The lakes were expanded from 2762 acre to 3481 acre in 1798 when the Moose River was dammed at Old Forge. The present dam at Old Forge holds back 6.8 e9USgal of water. This reservoir is managed by the HR-BR Regulating District. In the late 1800s, the State Water Power Commissioner made an agreement with Fulton Chain cottage owners and recreational users to maintain the water level during the summer season, an agreement still in effect.

== Recreation ==
Prior to World War II, the town of Inlet boasted fourteen Adirondack hotels. The Woods Inn is now the only historic hotel remaining open year round. Boating is a popular activity in the Fulton Chain of Lakes because any aspects of the lakes are accessible by water. Tubing, skiing, knee boarding, and wake boarding are all common water recreational activities that are seen while on the Fulton Chain of Lakes. In addition to boating, snowmobiling is also very popular in the region during the Winter.
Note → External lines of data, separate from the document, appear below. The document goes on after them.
/-- Inside an admissible configuration the generating relation `acRel` never holds. -/
theorem not_acRel_of_conditions (R : RotGraph M 3) (P : Fin 2 × Fin κ ↪ Fin n') (τ : Equiv.Perm (Fin n'))
    (S : Dart M 3 → Fin dm → Equiv.Perm (Fin n')) (c : Fin M → ZMod 2) (I : Finset (PWVert M n' κ))
    (h1 : ∀ δ : Dart M 3, Canon R δ →
      (gadGraph τ (S δ)).IsIndepSet (↑(gadFib I δ) : Set (ZMod 2 × Fin n')))
    (h2 : ∀ e : Fin M × Fin 3 × ZMod 2 × Fin κ, (Sum.inr (Sum.inl e) : PWVert M n' κ) ∈ I →
      (Sum.inl (acPort R P e) : PWVert M n' κ) ∉ I)
    (h3 : ∀ (w : Fin M) (S' : Fin 2 → ZMod 2) (j : Fin κ),
      (Sum.inr (Sum.inr (w, S', j)) : PWVert M n' κ) ∈ I →
        ∀ i : Fin 3, (Sum.inr (Sum.inl (w, i, bit (c w) S' i, j)) : PWVert M n' κ) ∉ I)
    {a b : PWVert M n' κ} (ha : a ∈ I) (hb : b ∈ I) (hr : acRel R P τ S c a b) : False := by
  rcases a with ⟨δ, e, x⟩ | ⟨w, i, e, j⟩ | ⟨w, S', j⟩ <;>
    rcases b with ⟨δ', e', y⟩ | ⟨w', i', e', j'⟩ | ⟨w', S'', j'⟩ <;>
    simp only [acRel] at hr
  · -- gadget / gadget
    obtain ⟨hC, h₁, h₂, hxy, hh⟩ := hr
    rw [h₁] at hb
    have hadj : (gadGraph τ (S δ)).Adj (e, x) (e', y) := by
      rw [gadGraph_adj]
      refine ⟨fun h => hxy ?_, Or.inl ⟨h₂, hxy, hh⟩⟩
      simpa using congrArg Prod.snd h
    exact (SlyReduction.isIndepSet_coe_finset_iff _ _).1 (h1 δ hC) (e, x)
      ((mem_gadFib I δ (e, x)).2 ha) (e', y) ((mem_gadFib I δ (e', y)).2 hb) hadj
  · -- end / gadget
    obtain ⟨h₁, h₂, h₃⟩ := hr
    rw [h₁, h₂, h₃] at hb
    exact h2 (w, i, e, j) ha hb
  · -- inner / end
    obtain ⟨h₁, h₂, h₃⟩ := hr
    rw [h₁, h₂, ← h₃] at hb
    exact h3 w S' j ha i' hb

/-- **Independent sets of the cover-wired graph**: the fibre over every CANONICAL dart independent in its
cover gadget (non-canonical darts impose nothing), every occupied END plugged into a vacant port vertex, and
the CFI adjacency respected inside every complex. -/
theorem isIndepSet_acGraph_iff (R : RotGraph M 3) (P : Fin 2 × Fin κ ↪ Fin n') (τ : Equiv.Perm (Fin n'))
    (S : Dart M 3 → Fin dm → Equiv.Perm (Fin n')) (c : Fin M → ZMod 2) (I : Finset (PWVert M n' κ)) :
    (acGraph R P τ S c).IsIndepSet (↑I : Set (PWVert M n' κ)) ↔
      (∀ δ : Dart M 3, Canon R δ →
        (gadGraph τ (S δ)).IsIndepSet (↑(gadFib I δ) : Set (ZMod 2 × Fin n'))) ∧
      (∀ e : Fin M × Fin 3 × ZMod 2 × Fin κ, (Sum.inr (Sum.inl e) : PWVert M n' κ) ∈ I →
        (Sum.inl (acPort R P e) : PWVert M n' κ) ∉ I) ∧
      (∀ (w : Fin M) (S' : Fin 2 → ZMod 2) (j : Fin κ),
        (Sum.inr (Sum.inr (w, S', j)) : PWVert M n' κ) ∈ I →
          ∀ i : Fin 3, (Sum.inr (Sum.inl (w, i, bit (c w) S' i, j)) : PWVert M n' κ) ∉ I) := by
  rw [SlyReduction.isIndepSet_coe_finset_iff]
  constructor
  · intro h
    refine ⟨fun δ hδ => ?_, fun e he hp => ?_, fun w S' j hS i hi => ?_⟩
    · rw [SlyReduction.isIndepSet_coe_finset_iff]
      rintro ⟨a, x⟩ hx ⟨b, y⟩ hy hxy
      rw [mem_gadFib] at hx hy
      refine h _ hx _ hy ?_
      rw [gadGraph_adj] at hxy
      obtain ⟨hne, hh | hh⟩ := hxy
      · obtain ⟨h₁, h₂, h₃⟩ := hh
        rw [acGraph_adj]
        exact ⟨fun heq => hne (by simpa using heq), Or.inl ⟨hδ, rfl, h₁, h₂, h₃⟩⟩
      · obtain ⟨h₁, h₂, h₃⟩ := hh
        rw [acGraph_adj]
        exact ⟨fun heq => hne (by simpa using heq), Or.inr ⟨hδ, rfl, h₁, h₂, h₃⟩⟩
    · obtain ⟨w, i, a, j⟩ := e
      refine h _ he _ hp ?_
      rw [acGraph_adj]
      exact ⟨by simp, Or.inl ⟨rfl, rfl, rfl⟩⟩
    · refine h _ hS _ hi ?_
      rw [acGraph_adj]
      exact ⟨by simp, Or.inl ⟨rfl, rfl, rfl⟩⟩
  · rintro ⟨h1, h2, h3⟩ a ha b hb hab
    rw [acGraph_adj] at hab
    obtain ⟨-, hr | hr⟩ := hab
    · exact not_acRel_of_conditions R P τ S c I h1 h2 h3 ha hb hr
    · exact not_acRel_of_conditions R P τ S c I h1 h2 h3 hb ha hr
import Mathlib.Analysis.SpecialFunctions.Pow.Real

/-!
# Giorgi–Klainerman–Szeftel §15.1.3, I: the chain of inequalities proving (13.6.6), as real arithmetic

CITATION HEADER (lean-in-tree rule 2026-08-18).  Companion of `EstimateShapes`, `CurvatureEstimateShapes` and
`CurvatureAssembly` (same sources and conventions: `GKS l.N` = TeX line of arXiv:2205.14808v1 = bib key
`GiorgiKlainermanSzeftel2022`; `journal …, HAL p.N` = Pure Appl. Math. Q. **20** (2024) 2865–3849 = bib key
`GiorgiKlainermanSzeftel2024`, read in the authors' version hal-05348127v1, printed page = PDF page − 1).

WHAT IS REPRODUCED, and in what sense.  GKS prove estimate (13.6.6) of Theorem 13.6.3 (journal: (13.6.7)) in §15.1.3
(`sec:proofofeq:InteriorcurvEstimatesThmM8`, GKS l.27220–27271; journal §15.1.3 "Proof of (13.6.7) in Theorem 13.6.3",
HAL p.658–659, word for word the same) by a half-page chain of displayed inequalities from four inputs: Theorem 14.1.3
(the bound for `δ_{J+1}[P̌] = BEF^J_δ[r²P̌]`, l.27228–27231), Proposition 15.1.1 (l.27232–27236), Proposition 15.1.2
(l.27243–27249) and the norm comparison `(int)ℜ²_{J+1} ≲ r₀³ BEF^J_δ[A, B, P̌, B̲, A̲]` (l.27256–27264).  THIS module is
that chain as ONE inequality `rint_sq_core` between nonnegative reals, with every hidden `≲`-constant an explicit
parameter (`K₁, K₂, K₃ ≥ 1`, `K₄ ≥ 0`) and the output constant an explicit polynomial in them, Mathlib-only; the module
`CurvatureAssembly` instantiates it on the statement shapes of `CurvatureEstimateShapes`.  The two elementary moves the
text leaves implicit are made explicit: square-root splitting for `√δ_{J+1}[P̌]`, `√δ_{J+1}[B]`, `√δ_{J+1}[B̲]` (from
`δ ≤ Y²` for a sum `Y` of nonnegative terms: `√δ ≤ Y`), and the weighted AM–GM inequality
`3 t² 𝔖 Q ≤ t⁴ Q² + 2 t 𝔖^{3/2} Q^{1/2}` (`t = r₀^{15/4}`, `Q = ε₀ + √ε_J √(𝔖_{J+1}+ℜ_{J+1})`; `amgm_tuq`), which is the
step from l.27239–27240 (`r₀^{15/2} 𝔖_{J+1} Q`) to l.27253–27254 (`r₀^{15/4} 𝔖_{J+1}^{3/2} Q^{1/2}`).  The passage from
`|a|² 𝔖²_{J+1}` (l.27239, from the displayed Props 15.1.1/15.1.2) to `|a| 𝔖²_{J+1}` (l.27253) is the hypothesis `a ≤ A`
(`A ≥ 1`; in `CurvatureAssembly`, `A = max 1 m` by subextremality) — the only place a bound on `|a|` enters, and it is
not a smallness condition.  Zero sorry, axioms ⊆ {propext, Classical.choice, Quot.sound}; elementary real arithmetic
proved here, not a claim about the papers' analysis (which is entirely inside the hypotheses `h1`–`h4`).

Nothing here is Final-State-Conjecture progress: value = typed skeleton / precise gap, per the contract of the audit cell
`pub-kerr` (cell LEMMAS.md §4 node "GKS13.6.3 ⇐ 14.1.3 + 15.1.1 + 15.1.2 + 16.1.1").  STAGING: new module; a copy is
staged as `KerrSkeleton/Nodes/GKS1363.lean`.
-/

noncomputable section

namespace Literature.Geometry.Lorentzian.GiorgiKlainermanSzeftel2022.CurvatureAssemblyArith

/-! ## §1 Two elementary moves -/

/-- AM–GM for three terms in polynomial form: if `X³ = B·C²` with `B, C ≥ 0` then `3X ≤ B + 2C`
(from `(B+2C)³ − 27BC² = (B−C)²(B+8C) ≥ 0` and monotonicity of the cube). [folklore] -/
theorem amgm_cube {X B C : ℝ} (hB : 0 ≤ B) (hC : 0 ≤ C) (h : X ^ 3 = B * C ^ 2) :
    3 * X ≤ B + 2 * C := by
  have key : (B + 2 * C) ^ 3 - 27 * (B * C ^ 2) = (B - C) ^ 2 * (B + 8 * C) := by ring
  have h1 : (3 * X) ^ 3 ≤ (B + 2 * C) ^ 3 := by
    have h2 : (3 * X) ^ 3 = 27 * (B * C ^ 2) := by rw [← h]; ring
    have h3 : 0 ≤ (B - C) ^ 2 * (B + 8 * C) :=
      mul_nonneg (sq_nonneg (B - C)) (by linarith)
    linarith
  exact (Odd.strictMono_pow (⟨1, by norm_num⟩ : Odd 3)).le_iff_le.mp h1

/-- The weighted AM–GM step of GKS l.27239 → l.27253 with `u = √𝔖`, `q = √Q`:
`3 t² u² q² ≤ t⁴ (q²)² + 2 t u³ q`, i.e. `3 t² 𝔖 Q ≤ t⁴ Q² + 2 t 𝔖^{3/2} Q^{1/2}`. [folklore] -/
theorem amgm_tuq {t u q : ℝ} (ht : 0 ≤ t) (hu : 0 ≤ u) (hq : 0 ≤ q) :
    3 * (t ^ 2 * u ^ 2 * q ^ 2) ≤ t ^ 4 * (q ^ 2) ^ 2 + 2 * (t * (u ^ 2 * u) * q) :=
  amgm_cube (by positivity) (by positivity) (by ring)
== Adirondack Canoe Classic ==
The Fulton Chain is the start of the Adirondack Canoe Classic, a three-day, 90 mi canoe race. This canoe race is for anyone from beginners to experts, it is a way to get the community together and to get everyone involved with something. Many kids (usually older kids) will go with their parents and form a team. Many people train very hard for this 90 mile race, however some teams just go out there for the comradery of it all and just to have fun with friends. However, it is a rigorous course and includes three days of physical activity and hard work for participants.

== Hiking ==
Hiking is a popular activity in the Adirondack Park because of the high numbers and varieties of hikes available. Some of the varieties of hikes include anything from the High Peaks to the relatively flat hikes of Sis and Bub. Bald Mountain is one of the most popular mountains to hike not only by the Fulton Chain of Lakes but also in the Adirondacks as a whole due to the views of the entire chain. At the top of this mountain there is the Rondaxe Fire Tower that has been restored to allow hikers to climb to the top of it in order to enhance the views of the Fulton Chain of Lakes. Sis and Bub lakes is a relatively flat hike, it has some inclination however it is nothing too drastic. This hike is good for families with younger children because it is not very rigorous or challenging. Another hike is the Sis, Bub, and Moss Lake trail, it is a full loop that connects Sis and Bub lakes to Moss Lake, this hike is very suitable for families and is primarily flat.

== Surrounding towns ==
Inlet is located at the “head of Fourth Lake” and this is where it gets its name from because it is near the inlet of the fourth of the eight lakes. Inlet is a small town that includes a, a post office, grocery store, a realtor’s office, restaurants, other stores and a baseball field. Many of the businesses in the town are family owned and run.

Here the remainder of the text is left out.